這又是一場完美的計策,劉芒果又一次證明了自己是對的,接二連三的捷報是一劑良藥,逐漸平復着劉芒果慌亂不安的心,自己的“忠心”可表,欲王日後定然會離不開自己,權傾朝野只是早晚的事情,不過,劉芒果對這些完全沒有興趣,他的心中至始至終都只有尋找唐豆豆一個打算,無論受到什麼樣的誘惑,都從未發生過改變。

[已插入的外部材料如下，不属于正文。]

import Mathlib
import HarnessLib

/-!
# Iterated indefinite integrals: Cauchy's formula for repeated integration
(Davis–Rabinowitz 1984, Sect. 1.11, formula 9)

**Source.** P. J. Davis, P. Rabinowitz, *Methods of Numerical Integration* (2nd ed., Academic Press, 1984),
Sect. 1.11 "Some Useful Formulas", item 9 "Iterated Indefinite Integrals" (p. 28).

**Statement.** For `f` continuous and `n ≥ 1`,
  `∫_a^x dt_n ∫_a^{t_n} dt_{n-1} ⋯ ∫_a^{t_2} f(t_1) dt_1 = (1/(n-1)!) ∫_a^x (x - t)^{n-1} f(t) dt`
  `                                              = ((x-a)^n/(n-1)!) ∫_0^1 t^{n-1} f(x - (x-a)t) dt.`
We define the `n`-fold iterated indefinite integral `iterIntegral a f n` recursively
(`iterIntegral a f 0 = f`, `iterIntegral a f (n+1) x = ∫_a^x iterIntegral a f n`), prove that it is continuous
(`continuous_iterIntegral`), that iterating commutes with the first integration
(`iterIntegral_succ_eq_iterIntegral_primitive`), Cauchy's formula (`iterIntegral_eq_integral_pow_mul`, first
equality) and the rescaled form over the fixed interval `[0, 1]` (`iterIntegral_eq_pow_mul_integral_unit`, second
equality); the key step is the integration by parts
`∫_a^x (x-t)^n f(t) dt = n ∫_a^x (x-t)^{n-1} (∫_a^t f) dt` (`integral_pow_mul_eq_mul_integral_pow_mul_primitive`).

**Used by / context.** The formula turns an `n`-fold indefinite integration into ONE integral against the
kernel `(x-t)^{n-1}/(n-1)!` — the device behind the Peano-kernel / Taylor-remainder representations used
throughout Chapter 4 of the text and behind the "remainder as the integral of a spline" of Sect. 2.13.2; it is the
`n ∈ ℕ` case of the Riemann–Liouville integral.

**Proof sketch / formalization notes.** Induction on `n`, generalising over `f`: the `(n+1)`-fold integral of
`f` is the `n`-fold integral of the primitive `F = ∫_a^· f` (which is continuous), and
`(1/(n-1)!) ∫_a^x (x-t)^{n-1} F(t) dt = (1/n!) ∫_a^x (x-t)^n f(t) dt` by
`intervalIntegral.integral_mul_deriv_eq_deriv_mul` with `u = (x-t)^n`, `v = F` (`F' = f` by
`Continuous.integral_hasStrictDerivAt`).  The `[0, 1]` form is the affine substitution `t ↦ x - (x-a)t`
(`intervalIntegral.integral_comp_sub_mul`), with the degenerate case `x = a` handled separately.  Everything is
over Mathlib's interval integral; no `sorry`, no new axioms.
-/

open Real MeasureTheory intervalIntegral Set

noncomputable section

namespace Literature.Analysis.Quadrature

/-- The `n`-fold iterated indefinite integral based at `a`:
`iterIntegral a f 0 = f`, `iterIntegral a f (n+1) x = ∫_a^x iterIntegral a f n t dt`, i.e.
`iterIntegral a f n x = ∫_a^x dt_n ∫_a^{t_n} ⋯ ∫_a^{t_2} f(t_1) dt_1`. [cite: DavisRabinowitz1984, Sect. 1.11 (9)] -/
def iterIntegral (a : ℝ) (f : ℝ → ℝ) : ℕ → ℝ → ℝ
  | 0 => f
  | n + 1 => fun x => ∫ t in a..x, iterIntegral a f n t

/-- `iterIntegral a f 0 = f`. [cite: DavisRabinowitz1984, Sect. 1.11 (9)] -/
@[simp] theorem iterIntegral_zero (a : ℝ) (f : ℝ → ℝ) : iterIntegral a f 0 = f := rfl

/-- `iterIntegral a f (n+1) x = ∫_a^x iterIntegral a f n`. [cite: DavisRabinowitz1984, Sect. 1.11 (9)] -/
theorem iterIntegral_succ (a : ℝ) (f : ℝ → ℝ) (n : ℕ) (x : ℝ) :
    iterIntegral a f (n + 1) x = ∫ t in a..x, iterIntegral a f n t := rfl

/-- The one-fold integral is the primitive `∫_a^x f`. [cite: DavisRabinowitz1984, Sect. 1.11 (9)] -/
theorem iterIntegral_one (a : ℝ) (f : ℝ → ℝ) (x : ℝ) : iterIntegral a f 1 x = ∫ t in a..x, f t := rfl

/-- Every iterated integral vanishes at the base point: `iterIntegral a f (n+1) a = 0`.
[cite: DavisRabinowitz1984, Sect. 1.11 (9)] -/
@[simp] theorem iterIntegral_succ_self (a : ℝ) (f : ℝ → ℝ) (n : ℕ) : iterIntegral a f (n + 1) a = 0 := by
  simp [iterIntegral_succ]

/-- Iterated integrals of a continuous function are continuous. [cite: DavisRabinowitz1984, Sect. 1.11 (9)] -/
theorem continuous_iterIntegral (a : ℝ) {f : ℝ → ℝ} (hf : Continuous f) (n : ℕ) :
    Continuous (iterIntegral a f n) := by
  induction n with
  | zero => simpa using hf
  | succ n ih =>
    have h : (iterIntegral a f (n + 1)) = fun x => ∫ t in a..x, iterIntegral a f n t := rfl
    rw [h]
    exact intervalIntegral.continuous_primitive (fun _ _ => ih.intervalIntegrable _ _) a

/-- Iterating commutes with the first integration: the `(n+1)`-fold integral of `f` is the `n`-fold integral
of the primitive `∫_a^· f`. [cite: DavisRabinowitz1984, Sect. 1.11 (9)] -/
theorem iterIntegral_succ_eq_iterIntegral_primitive (a : ℝ) (f : ℝ → ℝ) (n : ℕ) :
    iterIntegral a f (n + 1) = iterIntegral a (iterIntegral a f 1) n := by
  induction n with
  | zero => rfl
  | succ n ih =>
    funext x
    rw [iterIntegral_succ, iterIntegral_succ, ih]

/-- **The integration-by-parts step.** For continuous `f`, `n ≥ 1` and all `a, x`,
`∫_a^x (x-t)^n f(t) dt = n ∫_a^x (x-t)^{n-1} (∫_a^t f) dt`. [cite: DavisRabinowitz1984, Sect. 1.11 (9)] -/
theorem integral_pow_mul_eq_mul_integral_pow_mul_primitive {f : ℝ → ℝ} (hf : Continuous f) (a x : ℝ)
    {n : ℕ} (hn : n ≠ 0) :
    ∫ t in a..x, (x - t) ^ n * f t = n * ∫ t in a..x, (x - t) ^ (n - 1) * iterIntegral a f 1 t := by
  have hu : ∀ t ∈ uIcc a x, HasDerivAt (fun t : ℝ => (x - t) ^ n) (-(n * (x - t) ^ (n - 1))) t := by
    intro t _
    have h := ((hasDerivAt_id t).const_sub x).pow n
    refine h.congr_deriv ?_
    simp
  have hv : ∀ t ∈ uIcc a x, HasDerivAt (iterIntegral a f 1) (f t) t := fun t _ =>
    (hf.integral_hasStrictDerivAt a t).hasDerivAt
  have hparts := intervalIntegral.integral_mul_deriv_eq_deriv_mul hu hv
    ((by fun_prop : Continuous fun t : ℝ => -(n * (x - t) ^ (n - 1))).intervalIntegrable a x)
    (hf.intervalIntegrable a x)
  rw [hparts]
  simp only [sub_self, zero_pow hn, zero_mul, iterIntegral_succ_self, mul_zero, zero_sub, neg_mul,
    intervalIntegral.integral_neg, neg_neg]
  rw [← intervalIntegral.integral_const_mul]
  refine intervalIntegral.integral_congr fun t _ => ?_
  ring

/-- **Cauchy's formula for repeated integration** (first equality of Davis–Rabinowitz 1.11 (9)): for continuous
`f`, `n ≥ 1` and all `a, x`,
`∫_a^x dt_n ∫_a^{t_n} ⋯ ∫_a^{t_2} f(t_1) dt_1 = (1/(n-1)!) ∫_a^x (x-t)^{n-1} f(t) dt`.
[cite: DavisRabinowitz1984, Sect. 1.11 (9)] -/
theorem iterIntegral_eq_integral_pow_mul {f : ℝ → ℝ} (hf : Continuous f) (a : ℝ) {n : ℕ} (hn : n ≠ 0) (x : ℝ) :
    iterIntegral a f n x = 1 / (n - 1).factorial * ∫ t in a..x, (x - t) ^ (n - 1) * f t := by
  induction n generalizing f x with
  | zero => exact absurd rfl hn
  | succ n ih =>
    rcases Nat.eq_zero_or_pos n with rfl | hpos
    · simp [iterIntegral_one]
    · -- `(n+1)`-fold integral of `f` = `n`-fold integral of the primitive `F`
      rw [iterIntegral_succ_eq_iterIntegral_primitive, show n + 1 - 1 = n from rfl]
      rw [congrFun (funext fun y => ih (continuous_iterIntegral a hf 1) hpos.ne' y) x]
      rw [integral_pow_mul_eq_mul_integral_pow_mul_primitive hf a x hpos.ne']
      -- `1/(n-1)! * (n * I) = 1/n! * ... ` bookkeeping: `n! = n * (n-1)!`
      obtain ⟨m, rfl⟩ : ∃ m, n = m + 1 := ⟨n - 1, (Nat.succ_pred_eq_of_pos hpos).symm⟩
      simp only [Nat.add_sub_cancel, Nat.factorial_succ, Nat.cast_mul, Nat.cast_add, Nat.cast_one]
      have hm : ((m : ℝ) + 1) ≠ 0 := by positivity
      have hfac : ((m.factorial : ℕ) : ℝ) ≠ 0 := by positivity
      field_simp

/-- **The rescaled form over `[0, 1]`** (second equality of Davis–Rabinowitz 1.11 (9)): for continuous `f`,
`n ≥ 1` and all `a, x`,
`∫_a^x dt_n ⋯ ∫_a^{t_2} f(t_1) dt_1 = ((x-a)^n/(n-1)!) ∫_0^1 t^{n-1} f(x - (x-a)t) dt`.
[cite: DavisRabinowitz1984, Sect. 1.11 (9)] -/
theorem iterIntegral_eq_pow_mul_integral_unit {f : ℝ → ℝ} (hf : Continuous f) (a : ℝ) {n : ℕ} (hn : n ≠ 0)
    (x : ℝ) :
    iterIntegral a f n x
      = (x - a) ^ n / (n - 1).factorial * ∫ t in (0 : ℝ)..1, t ^ (n - 1) * f (x - (x - a) * t) := by
  rw [iterIntegral_eq_integral_pow_mul hf a hn x]
  rcases eq_or_ne x a with rfl | hxa
  · simp [zero_pow hn]
  have hc : x - a ≠ 0 := sub_ne_zero.mpr hxa
  -- substitute `s = x - (x - a) t` in `∫_0^1 ((x - s)/(x - a))^{n-1} f(s) …`
  have hsub := intervalIntegral.integral_comp_sub_mul (fun s : ℝ => ((x - s) / (x - a)) ^ (n - 1) * f s) hc x
    (a := 0) (b := 1)
  have hfun : (fun t : ℝ => t ^ (n - 1) * f (x - (x - a) * t))
      = fun t => ((x - (x - (x - a) * t)) / (x - a)) ^ (n - 1) * f (x - (x - a) * t) := by
    funext t
    congr 2
    field_simp
    ring
  rw [hfun, hsub]
  simp only [mul_one, mul_zero, sub_zero, smul_eq_mul]
  rw [show x - (x - a) = a by ring]
  have hpow : ∀ s : ℝ, ((x - s) / (x - a)) ^ (n - 1) * f s = ((x - a) ^ (n - 1))⁻¹ * ((x - s) ^ (n - 1) * f s) := by
    intro s
    rw [div_pow]
    ring
  simp_rw [hpow, intervalIntegral.integral_const_mul]
  obtain ⟨m, rfl⟩ : ∃ m, n = m + 1 := ⟨n - 1, (Nat.succ_pred_eq_of_pos (Nat.pos_of_ne_zero hn)).symm⟩
  simp only [Nat.add_sub_cancel]
  have hfac : ((m.factorial : ℕ) : ℝ) ≠ 0 := by positivity
  have hpow' : (x - a) ^ m ≠ 0 := pow_ne_zero _ hc
  field_simp
  ring

end Literature.Analysis.Quadrature

end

與平靜的劉芒果相比,此刻的苑兇和浮雲已經有些不淡定了,勉強撤退的路上,兩側全都是劉芒果派出的浩蕩“大軍”,淫邪之聲侵蝕着每個人的心,大部分的兵士已經全無戰意,臉色蒼白,如同剛剛生了一場大病,走起路來都顯得格外無力。
浮雲看在眼裏急在心裏,心想若是不趕快離開這裏,萬一再有伏兵,可就全軍覆沒了,剛剛抵達慾望之都就慘敗而歸,就算是丞相宅心仁厚不斬他們,也已經無言面對家中父老了。
苑兇現在已經急昏了頭,他見兵士們精神愈來愈萎靡不振,怒吼一聲,大叫道:“都給我撿起武器,殺了那羣沒有廉恥的東西,快,都給我清醒起來!”

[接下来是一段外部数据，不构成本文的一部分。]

/-
Copyright (c) 2026 the pub-hodgecm-mathlib formalisation cell (harness21).  Prover seat hodgecm-mathlib-F0P3a-p01 (g32), req620 Track A «(D-RAM) FOUR-FRAME» squad, unit U2H:
the (ρ2b′-X) child `stub_U2H_fixedPointCensus_typeTwo_unit0` (U2H ED. 15 :418) — organ O-Lit of LH4-p14 (g3)'s RHO2BX-ORDER v1 (payer of record; this seat co-hand, dealer
LH4-plan (g12) WORD #6 (2) ∕ #8 (2)): the 2-FREE κ-sign of the opposite literal.  2026-09-04.
-/
import Literature.NumberTheory.Rogawski1990.TypeTwoRamifiedOppositeLiteral     -- ★ p847834 (F0P3a-p03, tame): `finKappaAt_eq_ite_of_onePlace_eigenvector` (★ p847566), `exists_norm_mul_nonNorm_iff`, `isUnit_eval_finCharpolyTwo_of_not_exists_isRoot`
import Literature.NumberTheory.LocalFields.QuadraticLocalNormDichotomy         -- ★ (J3′) `IsCMField.exists_fixed_nonnorm_dichotomy'` — the σ_w-norm dichotomy at EVERY non-split place, no `|2| = 1`
import HarnessLib

/-!
# Crux `H413`, line LH4 «(D-RAM) FOUR-FRAME» road — unit U2H, (ρ2b′-X): organ O-Lit, first brick — THE κ-SIGN OF THE OPPOSITE LITERAL IS 2-FREE

Cell `hodgecm-mathlib` (D-0151), FLOOR 0, crux item H413 = `stmt-HodgeConjecture-24833`, route of record `HCCMUnconditional`; squad F0∕P3c∕LH4; registered stub served:
`F0P3cDyRamFourFrameU2H.stub_U2H_fixedPointCensus_typeTwo_unit0` ((ρ2b′-X), U2H ED. 15 :418) through LH4-p14 (g3)'s layers ★ p857061 ∕ ★ p857086 ∕ ★ p857104 — the one socket left
is (ρ2b′-XLit): ONE signed pair of matches `(t₀, t₁)` per deep type-(2) `γ_H` carrying the census law.  THEOREMS ONLY (no `def`, no instance, no notation, no `sorry`); lane
`--supports stmt-HodgeConjecture-24833 --as helper` (count-neutral).
WHAT THIS FILE DOES.  The literals lineage proved at TAME ramified places (`2 ∈ 𝒪_w^×`): the frame literal `t₀` has `κ_v(γ_H, t₀) = (y_λ, θ)_v` (★ `exists_vDeep_frameLiteral_ram`,
ALREADY 2-free) and the opposite literal `t₁` — any match with a `u_w`-eigenvector of `H′_w`-length `(−det H′_w)·η`, `η` a σ_w-fixed NON-NORM — has `κ_v(γ_H, t₁) = −(y_λ, θ)_v`
(★ `finKappaAt_eq_neg_hilbertSymbol_of_nonNorm_length`, which takes `|2|_w = 1` and `e(w|v) ≠ 1` ONLY to feed the tame norm dichotomy ★ `norm_dichotomy_of_not_norm`).  At the WILD
places of the (D-RAM) road the dichotomy is ★ (J3′) `IsCMField.exists_fixed_nonnorm_dichotomy'` (index two of `N(L_w^×)` in the σ_w-fixed line at every non-split place, local class
field theory as typed by the LocalFields lineage), so:
* §1 `norm_dichotomy_of_not_norm_anyPlace` — for EVERY σ_w-fixed non-norm `ε` at any `w` fixed by complex conjugation: every non-zero σ_w-fixed `s` is `z·σ_w z` or `ε·(z·σ_w z)`
  (the tame lemma's conclusion VERBATIM, hypotheses `he`, `h2` DROPPED);
* §2 `finKappaAt_eq_neg_hilbertSymbol_of_nonNorm_length_anyPlace` — the tame κ-sign lemma with `he`, `h2v`, `hvη` DROPPED (proof verbatim over §1; `η ≠ 0` because `0` is a norm).
So O-Lit's sign bookkeeping is settled at wild places: whatever anisotropic block the payer chooses for `t₁` (T3, LH4-p12 (g4): the partner plane `h·n₀` ⊕ the line `⟨a₀⟩`, `a₀` a σ-fixed
non-norm UNIT — ★ `WildQuadraticDatumNonNormUnitLevel`), its κ is `−(y_λ, θ)_v` by §2 the moment its `u_w`-eigenvector has length `(−det H′_w)·a₀`.
HONEST LABEL.  Count-neutral helper; (ρ2b′-X) stays an OPEN prover target until the organs of RHO2BX-ORDER v1 land; `HC_CM` is proved only modulo the 7 printed citations (2 remaining
named inputs: hLiu418 = `stmt-HodgeConjecture-24832`, h413 = `stmt-HodgeConjecture-24833`) until rung 0 closes.

## References
* [Rogawski1990] J. D. Rogawski, *Automorphic Representations of Unitary Groups in Three Variables*, Ann. of Math. Stud. 123 (1990), §3.6 pp. 28–29, §4.3 (4.3.2) p. 43, §4.9
  Prop. 4.9.1 p. 55.
* [LabesseLanglands1979] J.-P. Labesse, R. P. Langlands, *L-indistinguishability for SL(2)*, Canad. J. Math. 31 (1979), §2 pp. 8–10.
* [LanglandsShelstad1987] R. P. Langlands, D. Shelstad, *On the definition of transfer factors*, Math. Ann. 278 (1987), §1.
* [NeukirchANT1999] J. Neukirch, *Algebraic Number Theory*, Springer GMW 322 (1999), Ch. V §1 Thm. (1.1) (local norm index of a quadratic extension is 2).
-/

set_option autoImplicit false

noncomputable section

open NumberField IsDedekindDomain Matrix Polynomial
open Literature.NumberTheory.Automorphic Literature.NumberTheory.Automorphic.UnitaryGroup Literature.NumberTheory.Automorphic.UnitaryLatticeTree
open Literature.NumberTheory.GaloisRepresentations Literature.NumberTheory.QuadraticForms Literature.NumberTheory.Rogawski1990
open scoped MatrixGroups ValuativeRel

namespace Summit.HodgeConjecture.HodgeConjecture.Cruxes.H413.F0P3cDyRamTypeTwoLiteralSignWild

section CM

variable (L : Type) [Field L] [NumberField L] [IsCMField L] (H' : Matrix (Fin 3) (Fin 3) L) {v : HeightOneSpectrum (𝓞 ↥(maximalRealSubfield L))}
  (w : PlacesOver L v) (hw : IsCMField.complexConj L • w.1 = w.1)

/-! ## §1 The norm dichotomy for every non-norm, at every non-split place -/

/-- **THE NORM DICHOTOMY HOLDS FOR EVERY NON-NORM `ε`, AT EVERY PLACE FIXED BY COMPLEX CONJUGATION** (2-free twin of ★ `norm_dichotomy_of_not_norm`): from ★ (J3′)
`IsCMField.exists_fixed_nonnorm_dichotomy'` (some σ_w-fixed `ε₀ ∉ N` with `fixed line = N ∪ ε₀·N`) and `ε ∉ N`, `σ_w ε = ε`: every non-zero σ_w-fixed `s` is `z·σ_w z` or
`ε·(z·σ_w z)` with `z ≠ 0`. [cite: NeukirchANT1999, Ch. V §1 Thm. (1.1)] [cite: LabesseLanglands1979, §2 pp. 8–9] [cite: Rogawski1990, §3.6 pp. 28–29] -/
theorem norm_dichotomy_of_not_norm_anyPlace {ε : w.1.adicCompletion L}
    (hσε : galAdicCompletionMap (L := L) (IsCMField.complexConj L) hw ε = ε)
    (hεN : ¬ ∃ s : w.1.adicCompletion L, s * galAdicCompletionMap (L := L) (IsCMField.complexConj L) hw s = ε) :
    ∀ s : w.1.adicCompletion L, s ≠ 0 → galAdicCompletionMap (L := L) (IsCMField.complexConj L) hw s = s →
      ∃ z : w.1.adicCompletion L, z ≠ 0 ∧
        (s = z * galAdicCompletionMap (L := L) (IsCMField.complexConj L) hw z ∨
          s = ε * (z * galAdicCompletionMap (L := L) (IsCMField.complexConj L) hw z)) := by
  set σ := galAdicCompletionMap (L := L) (IsCMField.complexConj L) hw
  obtain ⟨ε₀, -, -, -, hdich₀⟩ := Literature.NumberTheory.LocalFields.IsCMField.exists_fixed_nonnorm_dichotomy' L w hw
  -- (J3′) is typed over `SemiLocal.Place`; re-read it in the `PlacesOver` ∕ `w.1` currency of the literals files (definitionally equal)
  have hdich : ∀ s : w.1.adicCompletion L, s ≠ 0 → σ s = s →
      ∃ z : w.1.adicCompletion L, z ≠ 0 ∧ (s = z * σ z ∨ s = (show w.1.adicCompletion L from ε₀) * (z * σ z)) := hdich₀
  have hε0 : ε ≠ 0 := fun h => hεN ⟨0, by rw [h, zero_mul]⟩
  -- `ε = ε₀ N(z₁)` (the other branch would make `ε` a norm)
  obtain ⟨z₁, hz₁0, hε | hε⟩ := hdich ε hε0 hσε
  · exact absurd ⟨z₁, hε.symm⟩ hεN
  intro s hs0 hσs
  obtain ⟨z, hz0, h | h⟩ := hdich s hs0 hσs
  · exact ⟨z, hz0, Or.inl h⟩
  · -- `s = ε₀ N(z) = ε N(z ∕ z₁)`
    have hN1 : z₁ * σ z₁ ≠ 0 := mul_ne_zero hz₁0 ((map_ne_zero σ).2 hz₁0)
    refine ⟨z / z₁, div_ne_zero hz0 hz₁0, Or.inr ?_⟩
    rw [map_div₀, div_mul_div_comm, hε, h, mul_assoc, mul_div_assoc', mul_comm (z₁ * σ z₁), mul_div_assoc, div_self hN1, mul_one]

/-! ## §2 The κ-sign of the opposite literal, 2-free -/

include hw in
/-- **THE κ-SIGN FROM AN EIGENVECTOR OF NON-NORM FRAME LENGTH, AT ANY NON-SPLIT PLACE** (2-free twin of ★ `finKappaAt_eq_neg_hilbertSymbol_of_nonNorm_length`: hypotheses
`e(w|v) ≠ 1`, `|2|_w = 1`, `|η|_w = 1` dropped).  If `t₁` matches `γ_H` (`χ_{g_w}` rootless) and `(t₁)_w` has a `u_w`-eigenvector `q₁` of `H′_w`-length `(−det H′_w)·η` with `η`
σ_w-fixed and NOT a norm, then `κ_v(γ_H, t₁) = −(y_λ, θ)_v` for `ι_w y_λ = −det H′_w`.  (★ `finKappaAt_eq_ite_of_onePlace_eigenvector`, index two ★ `exists_norm_mul_nonNorm_iff` over
§1, ★ `hilbertSymbol_eq_one_iff_exists_norm_toPlace`.) [cite: Rogawski1990, §4.9 Prop. 4.9.1 p. 55; §4.3 (4.3.2) p. 43] [cite: LanglandsShelstad1987, §1] -/
theorem finKappaAt_eq_neg_hilbertSymbol_of_nonNorm_length_anyPlace (hH' : (H'.map (cmConjRingHom L)).transpose = H')
    (hH'w : IsUnit (placeForm H' w.1))
    (yl : v.adicCompletion ↥(maximalRealSubfield L)) (hyl : toPlace v w yl = -(placeForm H' w.1).det)
    (γH : (cmDatum L 2 (Matrix.of fun i j : Fin 2 => if i.val + j.val + 1 = 2 then (1 : L) else 0)).Local v ×
      (cmDatum L 1 (Matrix.of fun i j : Fin 1 => if i.val + j.val + 1 = 1 then (1 : L) else 0)).Local v)
    (hirr : ¬ ∃ x : w.1.adicCompletion L, (((γH.1.val : GL (Fin 2) (UnitaryGroup.LocalRing L v)).val.map
        (Pi.evalRingHom (fun w' : PlacesOver L v => w'.1.adicCompletion L) w)).charpoly).IsRoot x)
    {t₁ : (cmDatum L 3 H').Local v} (ht₁ : IsLocalNormPair L H' v γH t₁)
    {q₁ : Fin 3 → w.1.adicCompletion L}
    (hq₁ : (((localNonsplitEquiv (IsCMField.complexConj L) H' (IsCMField.complexConj_ne_one L) w hw t₁).val :
        GL (Fin 3) (w.1.adicCompletion L)) : Matrix (Fin 3) (Fin 3) (w.1.adicCompletion L)) *ᵥ q₁ = finGammaTwo L v γH w • q₁)
    (hq₁0 : q₁ ≠ 0) {η : w.1.adicCompletion L}
    (hlen₁ : (∑ i : Fin 3, ∑ k : Fin 3, galAdicCompletionMap (L := L) (IsCMField.complexConj L) hw (q₁ i) * placeForm H' w.1 i k * q₁ k) = (-(placeForm H' w.1).det) * η)
    (hση : galAdicCompletionMap (L := L) (IsCMField.complexConj L) hw η = η)
    (hηN : ¬ ∃ t : w.1.adicCompletion L, t * galAdicCompletionMap (L := L) (IsCMField.complexConj L) hw t = η) :
    finKappaAt L v H' γH t₁ = -hilbertSymbol (v.adicCompletion ↥(maximalRealSubfield L)) yl
        (algebraMap ↥(maximalRealSubfield L) _ ((cmQuadraticGenerator L : 𝓞 ↥(maximalRealSubfield L)) : ↥(maximalRealSubfield L))) := by
  haveI : Algebra.IsQuadraticExtension ↥(maximalRealSubfield L) L := IsCMField.isQuadraticExtension L
  have hχ : IsUnit ((finCharpolyTwo L v γH).eval (finGammaTwo L v γH)) := isUnit_eval_finCharpolyTwo_of_not_exists_isRoot L w hw γH hirr
  have hdet0 : -(placeForm H' w.1).det ≠ 0 := (((Matrix.isUnit_iff_isUnit_det _).1 hH'w).neg).ne_zero
  have hη0 : η ≠ 0 := fun h0 => hηN ⟨0, by rw [h0, zero_mul]⟩
  have hlen0 : (∑ i : Fin 3, ∑ k : Fin 3, (galAdicCompletionMap (L := L) (IsCMField.complexConj L) hw) (q₁ i) * placeForm H' w.1 i k * q₁ k) ≠ 0 := by
    rw [hlen₁]; exact mul_ne_zero hdet0 hη0
  rw [finKappaAt_eq_ite_of_onePlace_eigenvector L H' w hw γH hχ ht₁ hq₁ hq₁0 hlen0, hlen₁]
  -- index two: `(−det H′_w)·η ∈ N ⟺ −det H′_w ∉ N`, and `[−det H′_w ∈ N] = (y_λ, θ)_v`
  have hσdet : (galAdicCompletionMap (L := L) (IsCMField.complexConj L) hw) (-(placeForm H' w.1).det) = -(placeForm H' w.1).det := by
    have hh := placeForm_hermitian_of_smul_eq (IsCMField.complexConj L) w H' hH' hw
    have hdet := congrArg Matrix.det hh
    rw [Matrix.det_transpose, ← RingHom.mapMatrix_apply, ← RingHom.map_det] at hdet
    rw [map_neg, hdet]
  have hdich := norm_dichotomy_of_not_norm_anyPlace L w hw hση hηN
  have hflip := exists_norm_mul_nonNorm_iff L w hw hηN hdich hdet0 hσdet
  have hy0 : yl ≠ 0 := fun h0 => hdet0 (by rw [← hyl, h0, map_zero])
  rcases hilbertSymbol_eq_one_or_eq_neg_one yl
      (algebraMap ↥(maximalRealSubfield L) _ ((cmQuadraticGenerator L : 𝓞 ↥(maximalRealSubfield L)) : ↥(maximalRealSubfield L))) with h1 | h1
  · have hN : ∃ z : w.1.adicCompletion L, (galAdicCompletionMap (L := L) (IsCMField.complexConj L) hw) z * z = -(placeForm H' w.1).det := by
      rw [← hyl]; exact (hilbertSymbol_eq_one_iff_exists_norm_toPlace L v w hw hy0).1 h1
    rw [if_neg (fun h => hflip.1 h hN), h1]
  · have hN : ¬ ∃ z : w.1.adicCompletion L, (galAdicCompletionMap (L := L) (IsCMField.complexConj L) hw) z * z = -(placeForm H' w.1).det := fun hex => by
      have h := (hilbertSymbol_eq_one_iff_exists_norm_toPlace L v w hw hy0).2 (by rw [hyl]; exact hex)
      rw [h] at h1
      exact absurd h1 (by norm_num)
    rw [if_pos (hflip.2 hN), h1, neg_neg]

end CM

end Summit.HodgeConjecture.HodgeConjecture.Cruxes.H413.F0P3cDyRamTypeTwoLiteralSignWild

end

苑兇嗓門雖大,現在這個情況之下卻是不怎麼好用,原本出徵之前訓練士兵們不懼裸體的時候,只是看男人,本來就沒什麼出奇的,如今遇到男女結合之像,自然是抵禦力瞬間崩潰,完全沒有辦法振作起來。
苑兇浮雲以及少數法術較高的將領們心智稍堅,並沒有受到太大影響,苑兇銅鈴般大小的眼睛瞪着路兩邊,暴喝一聲,當即跳下車去,隻身衝向那些手無寸鐵的人們。
眨眼間,苑兇衝到近前,先是一腳踹飛一個男人,只聞一聲慘叫,那個正在賣力運動的男人下體少了一截,鮮血不住地滴淌着,痛得死去活來,在地上翻滾着身體,宛如一條離開了水的魚兒。
氣急之下,苑兇竟是忘記了自己乃是修煉之人,沒有運用法力,而是左右雙手一手一把大砍刀,左右開弓,霎那間,血流成河,但其餘的人依然沒有停下來的意思,苑兇越殺越紅眼,那滿腹的怒火全都發泄在了這些彷彿待宰羔羊般的男男女女身上,殘肢斷臂隨地可見,苑兇整個人已成爲血人,腳下鮮血更是像一彎血湖,一腳踏下,略帶腥味的血水四處飛濺着。
可,苑兇這樣以一己之力終究是沒有辦法斬盡殺絕的,就在他奮力拼殺,希望多斬殺些無恥之徒,能減少對己方士兵的影響時,孰不知自己已是身處險地,再怎麼拼命都是於事無補了。
苑兇身後,慾望之都事先埋伏的大軍縮緊包圍圈後已經把正義之域的軍隊圍得水泄不通,加之此時的正義之域兵士一個個精神恍惚,戰鬥力十已去九,如何還能抵擋慾望之都的虎狼之師?
瞬間,大軍被分爲數斷,各個擊破,慾望之都的兵士宛如切菜剁肉一樣砍殺着正義之域的士兵,有些士兵當看到敵人舉着長槍衝向自己的時候再想撿起武器進行反擊,可手還未觸及武器,已經成爲槍下之魂,睜着無法瞑目的雙眼直挺挺地倒下。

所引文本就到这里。